**Task instructions**
Your job is to return every line in the data holding the string "rcases".

____ Provided information

import Summits.Ventures.PercRepro.MSTightTwoFamily

/-!
# The cross–within Marica–Schönheim inequality: `|A \\ B ∪ B \\ A| + |D(A) ∪ D(B)| ≥ |A| + |B|`

Dossier proofs/MINE1-theoremS.md, Addendum 71 (mine-1, gen 37). For two arbitrary finite families
`A, B` of finite sets (overlaps allowed, no hypothesis) the **cross differences**
`crossDiffs A B = A \\ B ∪ B \\ A` and the **within differences** `withinDiffs A B = D(A) ∪ D(B)`
satisfy

* **`card_add_card_le_card_crossDiffs_add_card_withinDiffs`**:
  `|A| + |B| ≤ |crossDiffs A B| + |withinDiffs A B|`.

For `A = B` both sides are `2|D(A)| ≥ 2|A|` (Marica–Schönheim); for `B = ∅` it is Marica–Schönheim
for `A`. It is the two-antipodal-colour case of the lane's candidate inequality (c) of Addendum 70
for the one-family form of (Θ): with `A = G₀` and `B = G₃*`, `crossDiffs A B` is the family of far
meets and far co-joins and `withinDiffs A B` the family of near differences of `G = G₀ ∪ G₃`.

The proof is the Ahlswede–Daykin-style induction on the ground set of `MSTightTwoFamily`
(Addendum 49), here in its simplest form: at an element `r`, both families of differences split
into an `r`-free part and an `r`-part (`part0_diffs`, `partr_diffs`), the union of the two parts
is the same family for the projections `proj r A`, `proj r B` (`crossDiffs_proj`,
`withinDiffs_proj`), and the intersection of the two parts contains the same family for the
partner families `partner r A`, `partner r B` (`crossDiffs_partner_subset`,
`withinDiffs_partner_subset`): `|Cross| = |Cross'| + |Cross₀ ∩ Cross₁| ≥ |Cross(proj)| + |Cross(partner)|`,
likewise for `Within`, and `|A| = |proj r A| + |partner r A|` closes the induction.
-/

namespace PercRepro.MSTight

open Finset
open scoped FinsetFamily

variable {α : Type*} [DecidableEq α]

/-- The cross differences of two families: `A \\ B ∪ B \\ A`. -/
def crossDiffs (A B : Finset (Finset α)) : Finset (Finset α) := A \\ B ∪ B \\ A

/-- The within differences of two families: `D(A) ∪ D(B)`. -/
def withinDiffs (A B : Finset (Finset α)) : Finset (Finset α) := A \\ A ∪ B \\ B

section Split

variable (r : α) (A B : Finset (Finset α))

/-- The `r`-free cross differences. -/
theorem part0_crossDiffs : part0 r (crossDiffs A B) = diffsX₂ r A B ∪ diffsX₂ r B A := by
  rw [crossDiffs, part0_union, part0_diffs, part0_diffs]

/-- The `r`-cross differences, with `r` removed. -/
theorem partr_crossDiffs : partr r (crossDiffs A B) = diffsY₂ r A B ∪ diffsY₂ r B A := by
  rw [crossDiffs, partr_union, partr_diffs, partr_diffs]

/-- The `r`-free within differences. -/
theorem part0_withinDiffs : part0 r (withinDiffs A B) = diffsX r A ∪ diffsX r B := by
  rw [withinDiffs, part0_union, part0_diffs, part0_diffs, diffsX₂_self, diffsX₂_self]

/-- The `r`-within differences, with `r` removed. -/
theorem partr_withinDiffs : partr r (withinDiffs A B) = diffsY r A ∪ diffsY r B := by
  rw [withinDiffs, partr_union, partr_diffs, partr_diffs, diffsY₂_self, diffsY₂_self]

/-- The cross differences of the projections are the union of the two parts. -/
theorem crossDiffs_proj :
    crossDiffs (proj r A) (proj r B) = part0 r (crossDiffs A B) ∪ partr r (crossDiffs A B) := by
  rw [crossDiffs, diffs_proj_eq₂, diffs_proj_eq₂, part0_crossDiffs, partr_crossDiffs]
  ext E
  simp only [mem_union]
  tauto

/-- The within differences of the projections are the union of the two parts. -/
theorem withinDiffs_proj :
    withinDiffs (proj r A) (proj r B) =
      part0 r (withinDiffs A B) ∪ partr r (withinDiffs A B) := by
  rw [withinDiffs, diffs_proj_eq, diffs_proj_eq, part0_withinDiffs, partr_withinDiffs]
  ext E
  simp only [mem_union]
  tauto

/-- The cross differences of the partner families lie in both parts. -/
theorem crossDiffs_partner_subset :
    crossDiffs (partner r A) (partner r B) ⊆
      part0 r (crossDiffs A B) ∩ partr r (crossDiffs A B) := by
  intro E hE
  rw [part0_crossDiffs, partr_crossDiffs]
  rw [crossDiffs, mem_union] at hE
  rcases hE with hE | hE
  · obtain ⟨K, hK, K', hK', rfl⟩ := mem_diffs.1 hE
    rw [partner, mem_inter] at hK hK'
    refine mem_inter.2 ⟨?_, ?_⟩
    · exact mem_union.2 (Or.inl (mem_union.2 (Or.inl (mem_union.2 (Or.inl
        (mem_diffs.2 ⟨K, hK.1, K', hK'.1, rfl⟩))))))
    · exact mem_union.2 (Or.inl (mem_diffs.2 ⟨K, hK.2, K', hK'.1, rfl⟩))
  · obtain ⟨K, hK, K', hK', rfl⟩ := mem_diffs.1 hE
    rw [partner, mem_inter] at hK hK'
    refine mem_inter.2 ⟨?_, ?_⟩
    · exact mem_union.2 (Or.inr (mem_union.2 (Or.inl (mem_union.2 (Or.inl
        (mem_diffs.2 ⟨K, hK.1, K', hK'.1, rfl⟩))))))
    · exact mem_union.2 (Or.inr (mem_diffs.2 ⟨K, hK.2, K', hK'.1, rfl⟩))

/-- The within differences of the partner families lie in both parts. -/
theorem withinDiffs_partner_subset :
    withinDiffs (partner r A) (partner r B) ⊆
      part0 r (withinDiffs A B) ∩ partr r (withinDiffs A B) := by
  intro E hE
  rw [part0_withinDiffs, partr_withinDiffs]
  rw [withinDiffs, mem_union] at hE
  rcases hE with hE | hE
  · obtain ⟨K, hK, K', hK', rfl⟩ := mem_diffs.1 hE
    rw [partner, mem_inter] at hK hK'
    refine mem_inter.2 ⟨?_, ?_⟩
    · exact mem_union.2 (Or.inl (mem_union.2 (Or.inl (mem_union.2 (Or.inl
        (mem_diffs.2 ⟨K, hK.1, K', hK'.1, rfl⟩))))))
    · exact mem_union.2 (Or.inl (mem_diffs.2 ⟨K, hK.2, K', hK'.1, rfl⟩))
  · obtain ⟨K, hK, K', hK', rfl⟩ := mem_diffs.1 hE
    rw [partner, mem_inter] at hK hK'
    refine mem_inter.2 ⟨?_, ?_⟩
    · exact mem_union.2 (Or.inr (mem_union.2 (Or.inl (mem_union.2 (Or.inl
        (mem_diffs.2 ⟨K, hK.1, K', hK'.1, rfl⟩))))))
    · exact mem_union.2 (Or.inr (mem_diffs.2 ⟨K, hK.2, K', hK'.1, rfl⟩))

/-- `|Cross(A, B)| = |Cross(proj A, proj B)| + |Cross₀ ∩ Cross₁|`. -/
theorem card_crossDiffs_eq :
    (crossDiffs A B).card = (crossDiffs (proj r A) (proj r B)).card +
      (part0 r (crossDiffs A B) ∩ partr r (crossDiffs A B)).card := by
  rw [card_eq_card_part0_add_card_partr r (crossDiffs A B), ← card_union_add_card_inter,
    ← crossDiffs_proj]

/-- `|Within(A, B)| = |Within(proj A, proj B)| + |Within₀ ∩ Within₁|`. -/
theorem card_withinDiffs_eq :
    (withinDiffs A B).card = (withinDiffs (proj r A) (proj r B)).card +
      (part0 r (withinDiffs A B) ∩ partr r (withinDiffs A B)).card := by
  rw [card_eq_card_part0_add_card_partr r (withinDiffs A B), ← card_union_add_card_inter,
    ← withinDiffs_proj]

end Split

/-- The induction on the ground set. -/
theorem cross_within_aux (U : Finset α) :
    ∀ A B : Finset (Finset α), (∀ a ∈ A, a ⊆ U) → (∀ b ∈ B, b ⊆ U) →
      A.card + B.card ≤ (crossDiffs A B).card + (withinDiffs A B).card := by
  induction U using Finset.induction_on with
  | empty =>
    intro A B hA hB
    have hA' : A ⊆ {∅} := fun a ha => mem_singleton.2 (subset_empty.1 (hA a ha))
    have hB' : B ⊆ {∅} := fun b hb => mem_singleton.2 (subset_empty.1 (hB b hb))
    rcases A.eq_empty_or_nonempty with rfl | hAne
    · rcases B.eq_empty_or_nonempty with rfl | hBne
      · simp
      · rw [hBne.subset_singleton_iff.1 hB']
        simp [crossDiffs, withinDiffs]
    · rw [hAne.subset_singleton_iff.1 hA']
      rcases B.eq_empty_or_nonempty with rfl | hBne
      · simp [crossDiffs, withinDiffs]
      · rw [hBne.subset_singleton_iff.1 hB']
        simp [crossDiffs, withinDiffs]
  | insert r U' hr ih =>
    intro A B hA hB
    have ih1 := ih (proj r A) (proj r B) (proj_subset_of_subset_insert hr hA)
      (proj_subset_of_subset_insert hr hB)
    have ih2 := ih (partner r A) (partner r B) (partner_subset_of_subset_insert hA)
      (partner_subset_of_subset_insert hB)
    have hc := card_crossDiffs_eq r A B
    have hw := card_withinDiffs_eq r A B
    have hc2 := card_le_card (crossDiffs_partner_subset r A B)
    have hw2 := card_le_card (withinDiffs_partner_subset r A B)
    have hA' := card_eq_card_proj_add_card_partner r A
    have hB' := card_eq_card_proj_add_card_partner r B
    omega

/-- **The cross–within Marica–Schönheim inequality**: for all finite families `A, B`,
`|A \\ B ∪ B \\ A| + |D(A) ∪ D(B)| ≥ |A| + |B|`. -/
theorem card_add_card_le_card_crossDiffs_add_card_withinDiffs (A B : Finset (Finset α)) :
    A.card + B.card ≤ (A \\ B ∪ B \\ A).card + (A \\ A ∪ B \\ B).card :=
  cross_within_aux (A.biUnion id ∪ B.biUnion id) A B
    (fun _ ha => (Finset.subset_biUnion_of_mem id ha).trans subset_union_left)
    (fun _ hb => (Finset.subset_biUnion_of_mem id hb).trans subset_union_right)

/-- Marica–Schönheim as the case `A = B`. -/
theorem card_le_card_diffs_of_crossWithin (A : Finset (Finset α)) : A.card ≤ (A \\ A).card := by
  have h := card_add_card_le_card_crossDiffs_add_card_withinDiffs A A
  rw [union_self] at h
  omega

end PercRepro.MSTight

________

**Task result**
  rcases hE with hE | hE
  rcases hE with hE | hE
    rcases A.eq_empty_or_nonempty with rfl | hAne
    · rcases B.eq_empty_or_nonempty with rfl | hBne
      rcases B.eq_empty_or_nonempty with rfl | hBne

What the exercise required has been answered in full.